:: Extracted records ::

import Mathlib
import Summits.Ventures.HodgeRepro2.T5FiniteOrderExtension
import Summits.Ventures.HodgeRepro2.T5SubgroupDescent
import Summits.Ventures.HodgeRepro2.T5ContinuousCharacterExtension
import Summits.Ventures.HodgeRepro2.T5RamifiedCharacterInflation

/-!
# T5PontryaginStep — the Pontryagin step of §F.2 assembled end to end (Tier-5 §G/N4.2 support)

Kernel witness behind the sentence of route/T5-route-3.md §F.2 (l. 83, on the record):
«The character ψ_T ⊗ 1 of H_𝔪 descends to the open subgroup E¹H_𝔪/E¹ of the COMPACT abelian
group E¹(𝔸)/E¹ iff it is trivial on Γ_𝔪 := E¹ ∩ H_𝔪 … the resulting character of the open
subgroup E¹H_𝔪/E¹ then extends to a (continuous, finite-order) character of E¹(𝔸)/E¹ by
Pontryagin duality, with components ψ_v at v ∈ T and unramified outside T ∪ supp(𝔪).»

Abstract form (G = E¹(𝔸), Δ = E¹, H = H_𝔪, ψ = ψ_T ⊗ 1, Q = ℂˣ): for a commutative topological
group `G`, a subgroup `Δ` (the discrete rational points; only its algebra is used), an OPEN
subgroup `H` and a continuous character `ψ : H →* Q` trivial on `Δ ⊓ H` (the descent criterion of
`T5SubgroupDescent.exists_descend_iff`), there is a continuous character `Ψ` of `G ⧸ Δ` with
`Ψ (h : G) = ψ h` for every `h ∈ H`; if `G ⧸ Δ` is compact and `ψ` has finite order `n`, then
`Ψ ^ ([G : Δ ⊔ H] · n) = 1` — in particular `Ψ` has finite order; and `Ψ` is trivial on the image of
any subgroup `U ≤ H` on which `ψ` is trivial («unramified outside T ∪ supp(𝔪)»).

Inputs (all accepted in this lane): the algebraic extension trivial on `Δ` is p4's
`T5RamifiedCharacterInflation.exists_extension_of_eq_one_on_inf` (Baer's criterion, `Q` ℤ-rootable —
`ℂˣ` and the circle are instances of p4's `T5ContinuousCharacterExtension`); continuity of a
character agreeing with a continuous one on an open subgroup is p4's
`continuous_of_continuousOn_open_subgroup`; the finite-order bound is this seat's
`T5FiniteOrderExtension.pow_eq_one_of_finiteIndex` and the open-subgroup-of-a-compact-group index
bound `finiteIndex_of_isOpen`; the openness of the image of `H ⊔ Δ` in `G ⧸ Δ` is this seat's
`T5SubgroupDescent.isOpen_image_sup_of_isOpen`.  What stays prose: that `E¹(𝔸)/E¹` IS compact
(Fujisaki / finiteness of the class number + Dirichlet), Chevalley's theorem on units (the existence
of the modulus `𝔪` with `Γ_𝔪 ⊆ ker ψ_T`), and the adelic objects themselves.
-/

namespace Summit.Ventures.HodgeRepro2.T5PontryaginStep

open Summit.Ventures.HodgeRepro2

variable {G : Type*} [CommGroup G] [TopologicalSpace G] [IsTopologicalGroup G]
variable {Q : Type*} [CommGroup Q] [TopologicalSpace Q] [ContinuousMul Q]

section extension

variable [RootableBy Q ℤ]

/-- **Extension trivial on `Δ`.** A continuous character `ψ` of an open subgroup `H` of a commutative
topological group `G`, trivial on `Δ ⊓ H`, extends to a continuous character `ψ'` of `G` trivial on
`Δ` (algebraic part: p4's Baer extension from `H ⊔ Δ`; continuity: `ψ'` agrees with `ψ` on the open
subgroup `H`). -/
theorem exists_continuous_extension_eq_one_on (Δ H : Subgroup G) (hH : IsOpen (H : Set G))
    (ψ : H →* Q) (hψ : Continuous ψ) (hΔ : ∀ x : H, (x : G) ∈ Δ → ψ x = 1) :
    ∃ ψ' : G →* Q, Continuous ψ' ∧ (∀ h : H, ψ' h = ψ h) ∧ ∀ d ∈ Δ, ψ' d = 1 := by
  obtain ⟨ψ', h1, h2⟩ :=
    T5RamifiedCharacterInflation.exists_extension_of_eq_one_on_inf H Δ ψ hΔ
  refine ⟨ψ', ?_, h1, h2⟩
  apply T5ContinuousCharacterExtension.continuous_of_continuousOn_open_subgroup H hH ψ'
  have hcont : Continuous fun x : (H : Set G) => ψ' x := by
    have hfun : (fun x : (H : Set G) => ψ' x) = fun x => ψ ⟨x.1, x.2⟩ :=
      funext fun x => h1 ⟨x.1, x.2⟩
    rw [hfun]
    exact hψ.comp (continuous_subtype_val.subtype_mk _)
  exact continuousOn_iff_continuous_restrict.mpr hcont

/-- **The descended character of `G ⧸ Δ`.** Under the same hypotheses there is a continuous
character `Ψ` of the quotient `G ⧸ Δ` with `Ψ (h : G) = ψ h` for all `h ∈ H` — the character of
`E¹(𝔸)/E¹` extending `ψ_T ⊗ 1` viewed on `E¹H_𝔪/E¹`. -/
theorem exists_continuous_quotient_character (Δ H : Subgroup G) (hH : IsOpen (H : Set G))
    (ψ : H →* Q) (hψ : Continuous ψ) (hΔ : ∀ x : H, (x : G) ∈ Δ → ψ x = 1) :
    ∃ Ψ : G ⧸ Δ →* Q, Continuous Ψ ∧ ∀ h : H, Ψ (h : G) = ψ h := by
  obtain ⟨ψ', hc, h1, h2⟩ := exists_continuous_extension_eq_one_on Δ H hH ψ hψ hΔ
  have hker : Δ ≤ ψ'.ker := fun d hd => by
    rw [MonoidHom.mem_ker]
    exact h2 d hd
  refine ⟨QuotientGroup.lift Δ ψ' hker, ?_, fun h => by rw [QuotientGroup.lift_mk, h1 h]⟩
  refine (QuotientGroup.isQuotientMap_mk Δ).continuous_iff.mpr ?_
  have hcomp : (⇑(QuotientGroup.lift Δ ψ' hker) ∘ QuotientGroup.mk) = ⇑ψ' :=
    funext fun g => QuotientGroup.lift_mk Δ hker g
  rw [hcomp]
  exact hc

end extension

section finiteOrder

omit [TopologicalSpace G] [IsTopologicalGroup G] [TopologicalSpace Q] [ContinuousMul Q] in
/-- A character of `G` trivial on `Δ` and agreeing on `H` with a character of exponent `n` has
exponent `[G : Δ ⊔ H] · n` whenever `Δ ⊔ H` has finite index (Lagrange on `Δ ⊔ H`, this seat's
`T5FiniteOrderExtension.pow_eq_one_of_finiteIndex`). -/
theorem pow_eq_one_of_sup_finiteIndex (Δ H : Subgroup G) [(Δ ⊔ H).FiniteIndex]
    (ψ' : G →* Q) (ψ : H →* Q) (h1 : ∀ h : H, ψ' h = ψ h) (h2 : ∀ d ∈ Δ, ψ' d = 1)
    (n : ℕ) (hn : ∀ h : H, ψ h ^ n = 1) (g : G) : ψ' g ^ ((Δ ⊔ H).index * n) = 1 := by
  apply T5FiniteOrderExtension.pow_eq_one_of_finiteIndex (Δ ⊔ H) ψ' n
  intro x hx
  obtain ⟨d, hd, h, hh, rfl⟩ := Subgroup.mem_sup.mp hx
  have e : ψ' h = ψ ⟨h, hh⟩ := h1 ⟨h, hh⟩
  rw [map_mul, mul_pow, h2 d hd, one_pow, one_mul, e, hn]

/-- The image of `Δ ⊔ H` in `G ⧸ Δ` is an open subgroup: `(Δ ⊔ H).map (mk' Δ)` is open when `H` is
(this seat's `T5SubgroupDescent.isOpen_image_sup_of_isOpen`). -/
theorem isOpen_map_sup (Δ H : Subgroup G) (hH : IsOpen (H : Set G)) :
    IsOpen (((Δ ⊔ H).map (QuotientGroup.mk' Δ) : Subgroup (G ⧸ Δ)) : Set (G ⧸ Δ)) := by
  have h := T5SubgroupDescent.isOpen_image_sup_of_isOpen H Δ hH
  rw [sup_comm] at h
  simpa [Subgroup.coe_map] using h

/-- **Compact quotient ⇒ finite index.** If `G ⧸ Δ` is compact and `H` is open, then `Δ ⊔ H` has
finite index in `G` (the open subgroup `(Δ ⊔ H)/Δ` of the compact group `G ⧸ Δ` has finite index,
and `[G ⧸ Δ : (Δ ⊔ H)/Δ] = [G : Δ ⊔ H]` since `Δ ≤ Δ ⊔ H`). -/
theorem finiteIndex_sup_of_compactSpace_quotient (Δ H : Subgroup G) (hH : IsOpen (H : Set G))
    [CompactSpace (G ⧸ Δ)] : (Δ ⊔ H).FiniteIndex := by
  haveI : ((Δ ⊔ H).map (QuotientGroup.mk' Δ)).FiniteIndex :=
    T5FiniteOrderExtension.finiteIndex_of_isOpen _ (isOpen_map_sup Δ H hH)
  have hidx : ((Δ ⊔ H).map (QuotientGroup.mk' Δ)).index = (Δ ⊔ H).index :=
    Subgroup.index_map_eq (Δ ⊔ H) (QuotientGroup.mk'_surjective Δ)
      (by rw [QuotientGroup.ker_mk']; exact le_sup_left)
  exact ⟨by rw [← hidx]; exact Subgroup.FiniteIndex.index_ne_zero⟩

variable [RootableBy Q ℤ]

/-- **§F.2's Pontryagin step, end to end.** `G ⧸ Δ` compact, `H` open, `ψ : H →* Q` continuous of
exponent `n`, trivial on `Δ ⊓ H`: there is a continuous character `Ψ` of `G ⧸ Δ` extending `ψ`
(`Ψ (h : G) = ψ h`), of exponent `[G : Δ ⊔ H] · n` — hence of finite order — and trivial on the
image of every subgroup `U ≤ H` on which `ψ` is trivial. -/
theorem exists_continuous_quotient_character_pow_eq_one (Δ H : Subgroup G)
    (hH : IsOpen (H : Set G)) [CompactSpace (G ⧸ Δ)] (ψ : H →* Q) (hψ : Continuous ψ)
    (hΔ : ∀ x : H, (x : G) ∈ Δ → ψ x = 1) (n : ℕ) (hn : ∀ h : H, ψ h ^ n = 1) :
    ∃ Ψ : G ⧸ Δ →* Q, Continuous Ψ ∧ (∀ h : H, Ψ (h : G) = ψ h) ∧
      (∀ x : G ⧸ Δ, Ψ x ^ ((Δ ⊔ H).index * n) = 1) ∧
      ∀ U : Subgroup G, U ≤ H → (∀ u : H, (u : G) ∈ U → ψ u = 1) →
        ∀ u ∈ U, Ψ (u : G) = 1 := by
  haveI := finiteIndex_sup_of_compactSpace_quotient Δ H hH
  obtain ⟨ψ', hc, h1, h2⟩ := exists_continuous_extension_eq_one_on Δ H hH ψ hψ hΔ
  have hker : Δ ≤ ψ'.ker := fun d hd => by
    rw [MonoidHom.mem_ker]
    exact h2 d hd
  have hcomp : (⇑(QuotientGroup.lift Δ ψ' hker) ∘ QuotientGroup.mk) = ⇑ψ' :=
    funext fun g => QuotientGroup.lift_mk Δ hker g
  refine ⟨QuotientGroup.lift Δ ψ' hker, ?_, fun h => by rw [QuotientGroup.lift_mk, h1 h], ?_, ?_⟩
  · refine (QuotientGroup.isQuotientMap_mk Δ).continuous_iff.mpr ?_
    rw [hcomp]
    exact hc
  · intro x
    induction x using QuotientGroup.induction_on with
    | H g =>
      rw [QuotientGroup.lift_mk]
      exact pow_eq_one_of_sup_finiteIndex Δ H ψ' ψ h1 h2 n hn g
  · intro U hUH hU u hu
    rw [QuotientGroup.lift_mk]
    have e : ψ' u = ψ ⟨u, hUH hu⟩ := h1 ⟨u, hUH hu⟩
    rw [e]
    exact hU ⟨u, hUH hu⟩ hu

/-- The character of the previous theorem has finite order in the group `G ⧸ Δ →* Q`
(when `n > 0`). -/
theorem exists_continuous_quotient_character_isOfFinOrder (Δ H : Subgroup G)
    (hH : IsOpen (H : Set G)) [CompactSpace (G ⧸ Δ)] (ψ : H →* Q) (hψ : Continuous ψ)
    (hΔ : ∀ x : H, (x : G) ∈ Δ → ψ x = 1) (n : ℕ) (hn0 : 0 < n) (hn : ∀ h : H, ψ h ^ n = 1) :
    ∃ Ψ : G ⧸ Δ →* Q, Continuous Ψ ∧ (∀ h : H, Ψ (h : G) = ψ h) ∧ IsOfFinOrder Ψ := by
  haveI := finiteIndex_sup_of_compactSpace_quotient Δ H hH
  obtain ⟨Ψ, hc, h1, hpow, -⟩ :=
    exists_continuous_quotient_character_pow_eq_one Δ H hH ψ hψ hΔ n hn
  refine ⟨Ψ, hc, h1, ?_⟩
  rw [isOfFinOrder_iff_pow_eq_one]
  refine ⟨(Δ ⊔ H).index * n,
    Nat.mul_pos (Nat.pos_of_ne_zero Subgroup.FiniteIndex.index_ne_zero) hn0, ?_⟩
  refine MonoidHom.ext fun x => ?_
  rw [MonoidHom.pow_apply, MonoidHom.one_apply]
  exact hpow x

end finiteOrder

section units

/-- The ℂˣ-valued form (the target `Q = ℂˣ` is ℤ-rootable by p4's instance): the character
`ψ_T ⊗ 1` of `H_𝔪`, trivial on `Γ_𝔪 = E¹ ∩ H_𝔪`, of exponent `n`, extends to a continuous
character of `E¹(𝔸)/E¹` of exponent `[E¹(𝔸) : E¹H_𝔪] · n`. -/
theorem exists_continuous_quotient_character_units (Δ H : Subgroup G)
    (hH : IsOpen (H : Set G)) [CompactSpace (G ⧸ Δ)] (ψ : H →* ℂˣ) (hψ : Continuous ψ)
    (hΔ : ∀ x : H, (x : G) ∈ Δ → ψ x = 1) (n : ℕ) (hn : ∀ h : H, ψ h ^ n = 1) :
    ∃ Ψ : G ⧸ Δ →* ℂˣ, Continuous Ψ ∧ (∀ h : H, Ψ (h : G) = ψ h) ∧
      ∀ x : G ⧸ Δ, Ψ x ^ ((Δ ⊔ H).index * n) = 1 := by
  obtain ⟨Ψ, hc, h1, hpow, -⟩ :=
    exists_continuous_quotient_character_pow_eq_one Δ H hH ψ hψ hΔ n hn
  exact ⟨Ψ, hc, h1, hpow⟩

end units

end Summit.Ventures.HodgeRepro2.T5PontryaginStep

:::

In the entries, some lines may contain the word "continuity". Give how many do, as a number by itself.

2